Historically, and in the present, the idea of the noble savage has been used by various parties to create impossible double standards and thus deny indigenous groups their legitimate claims.

I can't figure out what this means. 68.239.78.86 (talk) 22:29, 8 March 2009 (UTC)

@68.239.78.86 it is indeed quite unclear. I say we remove this unless a specific example can be brought Augend (drop a line) 23:15, 27 April 2022 (UTC)

White Savages

In the lead, it says that the noble savage is a character "who personifies the imaginary indigène as the non-white Other who is uncorrupted by civilization". However, there are plenty of examples of white noble savages, even in this very article! The idea is that civilization is bad is much more important than race. Vikings, for example, are often depicted as noble savages. 2A01:C22:34B4:E700:210A:8529:5490:F9A6 (talk) 18:21, 9 February 2023 (UTC)

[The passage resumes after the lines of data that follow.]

import Summits.MatrixMultiplication.OmegaCensus.BoxBadSmallGroups2

/-!
# ω-census, family (b3): conjecture C9 on the dihedral family — the uniform construction: `D_{2n}` is not box-useful for every `n ≥ 35`

HONEST FRAMING (pub-omega census; verbatim): lottery ticket; floor = certified bounds/negative ranges.
Census BOOKKEEPING (conjecture C9 of the cell; pub-omega stpp-1 gen 18).  THE CONSTRUCTION (uniform in `n`): in `D_{2n}`
take the box `Y = {1, r, s}`, `W = {1, r², s}` and the eight columns `(y, w) ∈ {A = (1,1), B = (1,r²), C = (r,1), D = (r,r²),
E = (s,s), F = (1,s), H = (s,1), J = (s,r²)}`; the 'fibre-0' cell of column `c` at exponent `i` is `(r^i, y, w)` for
`A…E` and `(s r^i, y, w)` for `F, H, J`, the 'fibre-1' cell is the same with `x` replaced by `x s`.  The word of two such cells
is a REFLECTION (never `1`) across fibres, and inside a fibre a ROTATION `r^{±(i − i') + k}` with `|k| ≤ 3` given by an
explicit `256`-entry table (`WT`, derived from the group law; `cellWord_cell`).  Using, at the exponents `i < n − 3` with
`i mod 8` in the column pattern `A:{6,7} B:{0,1} C:{0,7} D:{1,2} E:{4,5} F:{2,3} H:{0,1} J:{6,7}` (an `8`-periodic pattern of
density `2` on which no two cells at exponent distance `≤ 3` have a forbidden difference — a finite check mod `8`), every
congruence `±(i − i') + k ≡ 0 (mod n)` is an integer equality (`|i − i'| ≤ n − 4`), so the cell set is independent; it has
`2 · (16 ⌊(n−3)/8⌋ + pre(n−3 mod 8)) ≥ 4n − 14` cells, which is `≥ (9/5) · 2n` exactly when `n ≥ 35`.  Hence
`not_boxUseful_dihedral_of_le : 35 ≤ n → ¬ BoxUseful (DihedralGroup n)` (this file, which imports only the lifting toolkit);
with `BoxUsefulDihedral` (every `5 ≤ n ≤ 34`, `n ≠ 6`, has a divisor among `5,7,8,9,11,12,13,17,19,23,29,31`; `n = 1,2,3,4,6`
are useful) the CLASSIFICATION `BoxUseful (DihedralGroup n) ↔ n ∈ {1,2,3,4,6}` for every `n ≥ 1` follows in two lines — it is
assembled in the companion file `DihedralClassification.lean` (conjecture C9 (b) on the whole dihedral family: the useful
members are exactly the abelian / centre-index-`4` / centre-index-`6` ones).  Construction found and verified literally on Cayley
tables for `n = 9 … 47, 64` by stpp-1 g18 (`code/dih/`).  Nothing here is progress on `ω`.
-/

namespace Summit.MatrixMultiplication.OmegaCensus

open Finset ProductBoxBound DihedralGroup

namespace DihedralUniform

variable {n : ℕ}

/-- `y`-coordinate of column `c` (`A B C D E F H J` = `0 … 7`). [folklore] -/
def yOf (c : Fin 8) : DihedralGroup n := ![r 0, r 0, r 1, r 1, sr 0, r 0, sr 0, sr 0] c

/-- `w`-coordinate of column `c`. [folklore] -/
def wOf (c : Fin 8) : DihedralGroup n := ![r 0, r 2, r 0, r 2, sr 0, sr 0, r 0, r 2] c

/-- Parity of the column: `true` for `F, H, J` (their fibre-0 cells have a reflection as `x`). [folklore] -/
def par (c : Fin 8) : Bool := ![false, false, false, false, false, true, true, true] c

/-- `x`-coordinate of the fibre-`b` cell of column `c` at exponent `i` (fibre 1 = fibre 0 times `s` on the right). [folklore] -/
def xOf (b : Bool) (c : Fin 8) (i : ZMod n) : DihedralGroup n :=
  if par c then (if b then r (-i) else sr i) else (if b then sr (-i) else r i)

/-- The cell of fibre `b`, column `c`, exponent `i`. [folklore] -/
def cell (b : Bool) (c : Fin 8) (i : ZMod n) : DihedralGroup n × DihedralGroup n × DihedralGroup n :=
  (xOf b c i, yOf c, wOf c)

/-- Word table, fibre `0` against fibre `0`: `(isReflection, sign, constant)`. [folklore] -/
def T00 : Fin 8 → Fin 8 → Bool × ℤ × ℤ :=
  ![![(false, 1, 0), (false, 1, -2), (false, 1, -1), (false, 1, -3), (false, 1, 0), (false, 1, 0), (false, 1, 0), (false, 1, -2)],
    ![(false, 1, 2), (false, 1, 0), (false, 1, 1), (false, 1, -1), (false, 1, -2), (false, 1, -2), (false, 1, 2), (false, 1, 0)],
    ![(false, 1, 1), (false, 1, -1), (false, 1, 0), (false, 1, -2), (false, 1, 1), (false, 1, -1), (false, 1, -1), (false, 1, -3)],
    ![(false, 1, 3), (false, 1, 1), (false, 1, 2), (false, 1, 0), (false, 1, -1), (false, 1, -3), (false, 1, 1), (false, 1, -1)],
    ![(false, 1, 0), (false, 1, -2), (false, 1, 1), (false, 1, -1), (false, 1, 0), (false, 1, 0), (false, 1, 0), (false, 1, -2)],
    ![(false, -1, 0), (false, -1, -2), (false, -1, 1), (false, -1, -1), (false, -1, 0), (false, -1, 0), (false, -1, 0), (false, -1, -2)],
    ![(false, -1, 0), (false, -1, -2), (false, -1, -1), (false, -1, -3), (false, -1, 0), (false, -1, 0), (false, -1, 0), (false, -1, -2)],
    ![(false, -1, 2), (false, -1, 0), (false, -1, 1), (false, -1, -1), (false, -1, -2), (false, -1, -2), (false, -1, 2), (false, -1, 0)]]

/-- Word table, fibre `0` against fibre `1`. [folklore] -/
def T01 : Fin 8 → Fin 8 → Bool × ℤ × ℤ :=
  ![![(true, 0, 0), (true, 0, 0), (true, 0, 0), (true, 0, 0), (true, 0, 0), (true, 0, 0), (true, 0, 0), (true, 0, 0)],
    ![(true, 0, 0), (true, 0, 0), (true, 0, 0), (true, 0, 0), (true, 0, 0), (true, 0, 0), (true, 0, 0), (true, 0, 0)],
    ![(true, 0, 0), (true, 0, 0), (true, 0, 0), (true, 0, 0), (true, 0, 0), (true, 0, 0), (true, 0, 0), (true, 0, 0)],
    ![(true, 0, 0), (true, 0, 0), (true, 0, 0), (true, 0, 0), (true, 0, 0), (true, 0, 0), (true, 0, 0), (true, 0, 0)],
    ![(true, 0, 0), (true, 0, 0), (true, 0, 0), (true, 0, 0), (true, 0, 0), (true, 0, 0), (true, 0, 0), (true, 0, 0)],
    ![(true, 0, 0), (true, 0, 0), (true, 0, 0), (true, 0, 0), (true, 0, 0), (true, 0, 0), (true, 0, 0), (true, 0, 0)],
    ![(true, 0, 0), (true, 0, 0), (true, 0, 0), (true, 0, 0), (true, 0, 0), (true, 0, 0), (true, 0, 0), (true, 0, 0)],
    ![(true, 0, 0), (true, 0, 0), (true, 0, 0), (true, 0, 0), (true, 0, 0), (true, 0, 0), (true, 0, 0), (true, 0, 0)]]

/-- Word table, fibre `1` against fibre `0`. [folklore] -/
def T10 : Fin 8 → Fin 8 → Bool × ℤ × ℤ :=
  ![![(true, 0, 0), (true, 0, 0), (true, 0, 0), (true, 0, 0), (true, 0, 0), (true, 0, 0), (true, 0, 0), (true, 0, 0)],
    ![(true, 0, 0), (true, 0, 0), (true, 0, 0), (true, 0, 0), (true, 0, 0), (true, 0, 0), (true, 0, 0), (true, 0, 0)],
    ![(true, 0, 0), (true, 0, 0), (true, 0, 0), (true, 0, 0), (true, 0, 0), (true, 0, 0), (true, 0, 0), (true, 0, 0)],
    ![(true, 0, 0), (true, 0, 0), (true, 0, 0), (true, 0, 0), (true, 0, 0), (true, 0, 0), (true, 0, 0), (true, 0, 0)],
    ![(true, 0, 0), (true, 0, 0), (true, 0, 0), (true, 0, 0), (true, 0, 0), (true, 0, 0), (true, 0, 0), (true, 0, 0)],
    ![(true, 0, 0), (true, 0, 0), (true, 0, 0), (true, 0, 0), (true, 0, 0), (true, 0, 0), (true, 0, 0), (true, 0, 0)],
    ![(true, 0, 0), (true, 0, 0), (true, 0, 0), (true, 0, 0), (true, 0, 0), (true, 0, 0), (true, 0, 0), (true, 0, 0)],
    ![(true, 0, 0), (true, 0, 0), (true, 0, 0), (true, 0, 0), (true, 0, 0), (true, 0, 0), (true, 0, 0), (true, 0, 0)]]

/-- Word table, fibre `1` against fibre `1`. [folklore] -/
def T11 : Fin 8 → Fin 8 → Bool × ℤ × ℤ :=
  ![![(false, 1, 0), (false, 1, -2), (false, 1, -1), (false, 1, -3), (false, 1, 0), (false, 1, 0), (false, 1, 0), (false, 1, -2)],
    ![(false, 1, 2), (false, 1, 0), (false, 1, 1), (false, 1, -1), (false, 1, -2), (false, 1, -2), (false, 1, 2), (false, 1, 0)],
    ![(false, 1, 1), (false, 1, -1), (false, 1, 0), (false, 1, -2), (false, 1, 1), (false, 1, -1), (false, 1, -1), (false, 1, -3)],
    ![(false, 1, 3), (false, 1, 1), (false, 1, 2), (false, 1, 0), (false, 1, -1), (false, 1, -3), (false, 1, 1), (false, 1, -1)],
    ![(false, 1, 0), (false, 1, -2), (false, 1, 1), (false, 1, -1), (false, 1, 0), (false, 1, 0), (false, 1, 0), (false, 1, -2)],
    ![(false, -1, 0), (false, -1, -2), (false, -1, 1), (false, -1, -1), (false, -1, 0), (false, -1, 0), (false, -1, 0), (false, -1, -2)],
    ![(false, -1, 0), (false, -1, -2), (false, -1, -1), (false, -1, -3), (false, -1, 0), (false, -1, 0), (false, -1, 0), (false, -1, -2)],
    ![(false, -1, 2), (false, -1, 0), (false, -1, 1), (false, -1, -1), (false, -1, -2), (false, -1, -2), (false, -1, 2), (false, -1, 0)]]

Oroonoko, Aphra Behn inaccuracy

Imoinda is not actually European and has been his love interest before being sold into slavery. Also, Coramantien is supposedly a fictional country, not confirmed to be located in Ghana. 82.21.205.86 (talk) 04:06, 3 March 2023 (UTC)

Benjamin Franklin

This section has been extensively revised and citations added. It previously contained statements that were misleading or not backed by reliable sources. The unsupported claim that he "had good relations with American Indians during the French and Indian War" wrongly suggests that Franklin had substantial contact with indigenous people at this time. In fact, Franklin spent most of the war in England.

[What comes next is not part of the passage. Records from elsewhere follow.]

import Mathlib
import HarnessLib
import Summits.Ventures.LatticeQCDFlow.Exactness.SU2FTHMCGaugeCovariance
import Summits.Ventures.LatticeQCDFlow.Exactness.SU2StapleFieldCovariance
import Summits.Ventures.LatticeQCDFlow.Exactness.SU2WilsonFlowLOSubstep

/-!
# The Wilson force routine is `Ad`-covariant; `SU(2)` HMC with it (identity member) commutes with every gauge transformation — no hypothesis on the force left

HONEST FRAMING: exact (Metropolis-corrected) sampling algorithms for lattice gauge theory;
figures of merit are autocorrelation/cost numbers at stated couplings and volumes; no
continuum-physics claim.

Venture `LatticeQCDFlow` (cell pub-lqcd), topic `Exactness`; FANOUT row 14 (`eng-flowhmc`, engine
`latflow.fthmc` on the `SU(2)` rung; its identity member is plain gauge-link HMC).  NEW WORK of the
cell; nothing is cited as a fact; no number.  `SU2FTHMCGaugeCovariance.su2_fthmc_conjKernel_gaugeTransform`
leaves ONE hypothesis on the otherwise arbitrary measurable force routine `g`: covariance
`g (V^h)_ℓ = Ad_(h_x) (g V)_ℓ`.  This file discharges it for the force routine of the Wilson
action — in quaternion coordinates, for the drift `U_ℓ ← exp(c P_ℓ) U_ℓ`, the force at the link
`ℓ = (x, μ)` is (any real multiple `κ` of) the pure part of the FORCE MATRIX
`M_ℓ(V) = U_ℓ · R_ℓ(V)`, `R_ℓ = (quatVec J_ℓ(V))ᴴ` the staple sum (`J_ℓ` = the conjugate staple sum
of `SU2WilsonFlowLOSubstep`, so that `Σ_{p ∋ ℓ} Re tr U_p = Re tr (U_ℓ R_ℓ)` and
`d/dt Re tr (e^{tX} U_ℓ R_ℓ) = Re tr (X M_ℓ)` is the pairing of `X ∈ su(2)` with the pure part of `M_ℓ`):

* quaternion bookkeeping: `quatVec_real` (`quatVec (a,0,0,0) = a·1`), `eq_real_add_pure` (a
  quaternion is its scalar part plus its pure part), `vecQuat_one_succ`, **`vecQuat_conj_succ`**
  (the pure part of `G M Gᴴ` is the conjugate of the pure part of `M`, `G ∈ SU(2)`);
* **`su2WilsonForceMatrix_gaugeTransform`** — `M_ℓ(V^h) = h_x · M_ℓ(V) · h_xᴴ` (the link
  transforms as `h_x U h_y⁻¹`, the conjugate staple sum as `h_x J h_yᴴ` by GEN-9's
  `quatVec_stapleJ_gaugeTransform`, and `h_y⁻¹ h_y = 1`);
* **`su2WilsonForce_gaugeTransform`** — THE WILSON FORCE ROUTINE IS COVARIANT:
  `g_κ (V^h) = R_h (g_κ V)` with `g_κ V (ℓ, i) = κ · vecQuat (M_ℓ(V)) (i+1)` and `R_h` the adjoint
  momentum rotation of `SU2MomentumRotation` — exactly the hypothesis `hgc` of
  `su2_fthmc_conjKernel_gaugeTransform`, for every `κ : ℝ`; `measurable_su2WilsonForce`;
* **`su2_hmc_wilsonForce_conjKernel_gaugeTransform`** — HMC on the `SU(2)` rung exactly as the
  engine runs its identity member (refresh `N(0,1)` momenta, leapfrog^n with the quaternion
  exponential drift and the Wilson force routine `g_κ`, flip, Metropolis on `S + Σ p²/2`, forget)
  commutes with every gauge transformation, for EVERY gauge-invariant measurable action `S`,
  every `c`, `κ`, `n` — no hypothesis on the force is left (`gauge_hmc_conjKernel_eq_self`, the
  member-free form of `FTHMCKernelCovariance.gauge_fthmc_conjKernel_eq_self`);
  `su2_fthmc_wilsonForce_conjKernel_gaugeTransform` — the FT-HMC kernel of
  `su2_fthmc_conjKernel_gaugeTransform` driven by the routine `g_κ` (any equivariant member,
  invariant booked density): the force hypothesis discharged.

NOT CLAIMED: that `g_κ` with a particular `κ` IS the engine's autodiff output for `β S_W` (the
normalisation of the su(2) basis against the quaternion coordinates is not typed here; exactness
and covariance hold for every `κ`); the autodiff force of a non-identity member; `SU(N ≥ 3)`; any number.
-/

noncomputable section

namespace Summit.Ventures.LatticeQCDFlow.Exactness

open WithLp Set MeasureTheory
open ProbabilityTheory ProbabilityTheory.Kernel
open Literature.MathematicalPhysics.QuantumFieldTheory Literature.Barriers.QuantumFields
open scoped ENNReal Matrix

/-! ## Quaternion bookkeeping: scalar and pure parts under conjugation -/

section Quaternion

/-- The scalar quaternion: `quatVec (a, 0, 0, 0) = a · 1`. -/
theorem quatVec_real (a : ℝ) :
    quatVec (toLp 2 ![a, 0, 0, 0]) = ((a : ℂ) • (1 : Matrix (Fin 2) (Fin 2) ℂ)) := by
  ext i j
  fin_cases i <;> fin_cases j <;> simp

/-- A quaternion is its scalar part plus its pure part. -/
theorem eq_real_add_pure {M : Matrix (Fin 2) (Fin 2) ℂ} (hM : IsQuat M) :
    M = ((vecQuat M 0 : ℝ) : ℂ) • (1 : Matrix (Fin 2) (Fin 2) ℂ) + quatVec (toLp 2 ![0, vecQuat M 1, vecQuat M 2, vecQuat M 3]) := by
  conv_lhs => rw [← quatVec_vecQuat hM]
  rw [← quatVec_real, ← quatVec_add]
  congr 1
  ext i
  fin_cases i <;> simp

/-- The identity has no pure part. -/
theorem vecQuat_one_succ (i : Fin 3) : vecQuat (1 : Matrix (Fin 2) (Fin 2) ℂ) i.succ = 0 := by
  fin_cases i <;> simp

/-- **The pure part of a conjugate is the conjugate of the pure part**: for `G ∈ SU(2)` and a
quaternion `M`, `vecQuat (G M Gᴴ) (i+1) = vecQuat (G · quatVec (0, vecQuat M 1, vecQuat M 2, vecQuat M 3) · Gᴴ) (i+1)`. -/
theorem vecQuat_conj_succ (G : Matrix.specialUnitaryGroup (Fin 2) ℂ) {M : Matrix (Fin 2) (Fin 2) ℂ} (hM : IsQuat M) (i : Fin 3) :
    vecQuat ((G : Matrix (Fin 2) (Fin 2) ℂ) * M * (G : Matrix (Fin 2) (Fin 2) ℂ)ᴴ) i.succ =
      vecQuat ((G : Matrix (Fin 2) (Fin 2) ℂ) * quatVec (toLp 2 ![0, vecQuat M 1, vecQuat M 2, vecQuat M 3]) * (G : Matrix (Fin 2) (Fin 2) ℂ)ᴴ) i.succ := by
  conv_lhs => rw [eq_real_add_pure hM]
  rw [Matrix.mul_add, Matrix.add_mul, Matrix.mul_smul, Matrix.smul_mul, Matrix.mul_one,
    WilsonFlow.mul_conjTranspose_self_SU, vecQuat_add, PiLp.add_apply, vecQuat_smul, PiLp.smul_apply,
    vecQuat_one_succ, smul_zero, zero_add]

end Quaternion

/-! ## The Wilson force matrix transforms by conjugation at the base point -/

section Force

When the Paxton Boys marched on Philadelphia in 1764, Franklin organized the defence. Among the associators were some members of the Quaker community, however, it was not a "Quaker militia." Nor was the purpose of the associators to "temper and control racial violence" or "police the entire colonial community." Once the Paxton Boys agreed to return to their homes the associators also dispersed. Griffin's Sword (talk) 14:54, 3 July 2023 (UTC)

Good stuff

"The notion that Rousseau’s Discourse on Inequality was essentially a glorification of the state of nature and that its influence tended to wholly or chiefly to promote 'primitivism' is one of the most persistent historical errors” –A. O. Lovejoy, “The Supposed Primitivism of Rousseau’s Discourse on Inequality, ” Modern Philology Vol. 21, No. 2 (Nov., 1923):165-186

http://links.jstor.org/sici?sici=0026-8232(192311)21%3A2%3C165%3ATSPOR%22%3E2.0.CO%3B2-W.

(This essay may also be found in A. O. Lovejoy, Essays in the History of Ideas [Naltimore: Johns Hopkins Press, 1948])

—Preceding unsigned comment added by 96.250.30.152 (talk) 16:22, 15 October 2008 (UTC)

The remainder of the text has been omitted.